Lozan, Sevr’de öngörülen Kürdistan devletinin kurulmasını engelledi

Erbil (Rûdaw) - Yıllardır kendi toprakları üzerinde etnik kimlik mücadelesi veren Kürtler, 20’inci yüz yılda ilk kez Sevr Antlaşması’yla devlet kurma şansını yakaladı. Ancak İngilizlerin çıkarları ve Türklerin baskıları nedeniyle Kürdistan devletinin kurulması girişimi 24 Temmuz 1923 tarihinde imzalanan Lozan Antlaşması’yla sekteye uğratıldı.

Lozan Antlaşması 24 Temmuz 1923 tarihinde İsviçre'nin Lozan şehrinde Britanya İmparatorluğu, Fransız Cumhuriyeti, İtalya Krallığı, Türkiye, Japon İmparatorluğu, Yunanistan Krallığı, Romanya Krallığı ve Sırp, Hırvat ve Sloven Krallığı (Yugoslavya) temsilcileri tarafından, Leman Gölü kıyısındaki Beau-Rivage Palace'ta imzalandı.

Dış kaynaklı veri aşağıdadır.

import Summits.Ventures.Crystal3D.Theorems.StickyWulffConstantNoReconstructionGainGrainFrameThreeHighA
import HarnessLib

/-!
# The three-contact cap budget above the second depth: the edges `d₁d₃`, `d₁d₆`, `d₃d₂`, `d₆d₄`

HONEST FRAMING. Part of the venture `Summits/Ventures/Crystal3D` (cell `crystal3d-full`), helper
`--supports` the crux `NoReconstructionGain` (stmt-Ventures-19144, route
`route-Ventures-StickyWulffConstant`), line `adhesion` (wulff-p1 g12); a brick of the open stub
`stub_frameCapBudget` (skeleton v15), case of three substrate contacts, regime `2t > a+c`.
Companion of `…GrainFrameThreeHighA` (see there): `high_P13`, `high_P16`, `high_P23`, `high_P46` —
the remaining four blocked pairs of `spl2_coords` (edges of the squares about `+y`, `+x`, `−x`), with the
weak-region directions `m = (1,3,1), (−1,3,1), (3,1,1), (−3,1,1)`.

WHAT THIS IS NOT: the dispatch over the eight pairs (next file); rung F-C1 not moved.
-/

namespace Summit.Ventures.Crystal3D.Theorems

section core
variable {a b c T x₁ y₁ z₁ x₂ y₂ z₂ x₃ y₃ z₃ : ℝ} {Cr : ℤ × ℤ × ℤ → Prop} {q₂ q₂' q₃ q₃' : ℤ × ℤ × ℤ}
  (ha : 0 ≤ a) (hab : a ≤ b) (hbc : b ≤ c) (hc : 0 < c) (hac : a < c)
  (hu₁ : x₁ ^ 2 + y₁ ^ 2 + z₁ ^ 2 = 2) (hu₂ : x₂ ^ 2 + y₂ ^ 2 + z₂ ^ 2 = 2)
  (hu₃ : x₃ ^ 2 + y₃ ^ 2 + z₃ ^ 2 = 2)
  (h12 : x₁ * x₂ + y₁ * y₂ + z₁ * z₂ ≤ 1) (h13 : x₁ * x₃ + y₁ * y₃ + z₁ * z₃ ≤ 1)
  (h23 : x₂ * x₃ + y₂ * y₃ + z₂ * z₃ ≤ 1)
  (hd₁ : a + c < a * x₁ + b * y₁ + c * z₁) (hd₂ : a + c < a * x₂ + b * y₂ + c * z₂)
  (hd₃ : a + c < a * x₃ + b * y₃ + c * z₃)
  (hδ₁ : T ≤ a * x₁ + b * y₁ + c * z₁) (hδ₂ : T ≤ a * x₂ + b * y₂ + c * z₂)
  (hδ₃ : T ≤ a * x₃ + b * y₃ + c * z₃)
  (hCr : ∀ (k i j : ℤ) (e₁ e₂ e₃ : ℝ), e₁ = i + j → e₂ = k + i → e₃ = k + j →
    i ^ 2 + j ^ 2 + k ^ 2 + i * j + i * k + j * k = 1 → 0 < e₁ * a + e₂ * b + e₃ * c →
    (1 < e₁ * x₁ + e₂ * y₁ + e₃ * z₁ ∨ 1 < e₁ * x₂ + e₂ * y₂ + e₃ * z₂ ∨ 1 < e₁ * x₃ + e₂ * y₃ + e₃ * z₃ ∨
      T ≤ e₁ * a + e₂ * b + e₃ * c) → Cr (k, i, j))
  (hq₂ : q₂ ≠ q₂') (Cq₂ : Cr q₂) (Cq₂' : Cr q₂')
  (Bq₂ : 1 < ((q₂.2.1 : ℝ) + q₂.2.2) * x₂ + ((q₂.1 : ℝ) + q₂.2.1) * y₂ + ((q₂.1 : ℝ) + q₂.2.2) * z₂)
  (Bq₂' : 1 < ((q₂'.2.1 : ℝ) + q₂'.2.2) * x₂ + ((q₂'.1 : ℝ) + q₂'.2.1) * y₂ + ((q₂'.1 : ℝ) + q₂'.2.2) * z₂)
  (hq₃ : q₃ ≠ q₃') (Cq₃ : Cr q₃) (Cq₃' : Cr q₃')
  (Bq₃ : 1 < ((q₃.2.1 : ℝ) + q₃.2.2) * x₃ + ((q₃.1 : ℝ) + q₃.2.1) * y₃ + ((q₃.1 : ℝ) + q₃.2.2) * z₃)
  (Bq₃' : 1 < ((q₃'.2.1 : ℝ) + q₃'.2.2) * x₃ + ((q₃'.1 : ℝ) + q₃'.2.1) * y₃ + ((q₃'.1 : ℝ) + q₃'.2.2) * z₃)
include ha hab hbc hc hac hu₁ hu₂ hu₃ h12 h13 h23 hd₁ hd₂ hd₃ hδ₁ hδ₂ hδ₃ hCr hq₂ Cq₂ Cq₂' Bq₂ Bq₂' hq₃ Cq₃ Cq₃' Bq₃ Bq₃'
/-- ★ **Pure gauges are balanced at `L = 2`**: for every `g : Site → SU(2)` the chart field `x'_{(x,k)} = u⃗(g_x g_{x+k}⁻¹)` of the pure gauge `1^g` has zero sum in
every direction and colour (the involution `x ↦ x + k` pairs each link value with its inverse, `u⃗(W⁻¹) = −u⃗(W)`). [folklore] -/
theorem pureGauge_mem_balancedSet_two (g : Site 3 2 → SU2) :
    (fun e : Edge 3 2 => vecPart (g e.1 * (g (e.1.shift e.2))⁻¹)) ∈ balancedSet 2 := by
  intro k c
  show ∑ x : Site 3 2, vecPart (g x * (g (x.shift k))⁻¹) c = 0
  have hre : ∑ x : Site 3 2, vecPart (g (x.shift k) * (g ((x.shift k).shift k))⁻¹) c = ∑ x : Site 3 2, vecPart (g x * (g (x.shift k))⁻¹) c := by
    refine Fintype.sum_equiv (Equiv.addRight (Pi.single k (1 : ZMod 2)))
      (fun x : Site 3 2 => vecPart (g (x.shift k) * (g ((x.shift k).shift k))⁻¹) c) (fun x : Site 3 2 => vecPart (g x * (g (x.shift k))⁻¹) c) (fun x => ?_)
    simp only [Equiv.coe_addRight, Site.shift]
  have hneg : ∀ x : Site 3 2, vecPart (g (x.shift k) * (g ((x.shift k).shift k))⁻¹) c = -vecPart (g x * (g (x.shift k))⁻¹) c := fun x => by
    rw [shift_shift_two, show g (x.shift k) * (g x)⁻¹ = (g x * (g (x.shift k))⁻¹)⁻¹ by rw [mul_inv_rev, inv_inv], vecPart_inv, Pi.neg_apply]
  rw [Finset.sum_congr rfl fun x _ => hneg x, Finset.sum_neg_distrib] at hre
  linarith

/-- Shift arithmetic on the `2`-torus, direction `0`. [folklore] -/
theorem shift_apply_two (x : Site 3 2) (k j : Fin 3) : (x.shift k) j = x j + if j = k then 1 else 0 := by
  simp only [Site.shift, Pi.add_apply, Pi.single_apply]

/-- The direction-`0` links of the witness: `g_x g_{x+e₀}⁻¹ = a^{∓1}`. [folklore] -/
theorem witness_link0 {a b : SU2} {g : Site 3 2 → SU2} (hg : ∀ x, g x = (if x 0 = 0 then 1 else a) * (if x 1 = 0 then 1 else b)) (x : Site 3 2) :
    g x * (g (x.shift 0))⁻¹ = if x 0 = 0 then a⁻¹ else a := by
  have h11 : (1 : ZMod 2) + 1 = 0 := by decide
  have h10 : (1 : ZMod 2) ≠ 0 := by decide
  rw [hg x, hg (x.shift 0), shift_apply_two, shift_apply_two]
  rcases (by decide : ∀ z : ZMod 2, z = 0 ∨ z = 1) (x 0) with h0 | h0 <;> rcases (by decide : ∀ z : ZMod 2, z = 0 ∨ z = 1) (x 1) with h1 | h1 <;> simp [h0, h1, h11, h10]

Lozan Antlaşması imzalanıp uygulamaya konulduğundan Kürdistan devletinin kurulmasını öngören Sevr Antlaşması geçerliliğini kaybetti.

1914-1918 I. Dünya Savaşı sonrasında Osmanlı İmparatorluğunun dağılması ardından bölgede birkaç yeni devlet kuruldu. Britanya İmparatorluğu her hangi bir çatışmaya girmeden Güney Kürdistan’a (Kürdistan Bölgesi) gelmiş ve halk tarafından karşılanmıştı. İngilizler, bölgedeki diğer milletler vaat verdikleri gibi Kürtlere de bir devlet kurma vaadinde bulundu.

1920 yılında imzalanan Sevr Antlaşması’nın 3’üncü bölümünde “Kürdistan” başlığıyla hazırlanan “Siyasal hükümleri” kapsayan 62, 63 ve 64. maddelerinde açık bir şekilde Kürdistan’ın kurulması ve sınırlarından bahsedilmiştir.

Sevr Antlaşması’nın 62’inci maddesinde, İngiliz, Fransız ve İtalyan temsilcilerinden oluşan bir komisyon Fırat'ın doğusundaki Kürt vilayetlerinde bir yerel yönetim düzeni kuracak; bir yıl sonra Kürtler dilerse Milletler Cemiyeti'ne bağımsızlık için başvurabilecekti.

Osmanlı hükümeti Sevr Antlaşması’nın 63’üncü maddesinde Kürdistan devletinin kurulması anlamına da geldiği 62’inci maddenin yükümlülüklerini yerine getirmeyi kabul ettiği yer almaktadır.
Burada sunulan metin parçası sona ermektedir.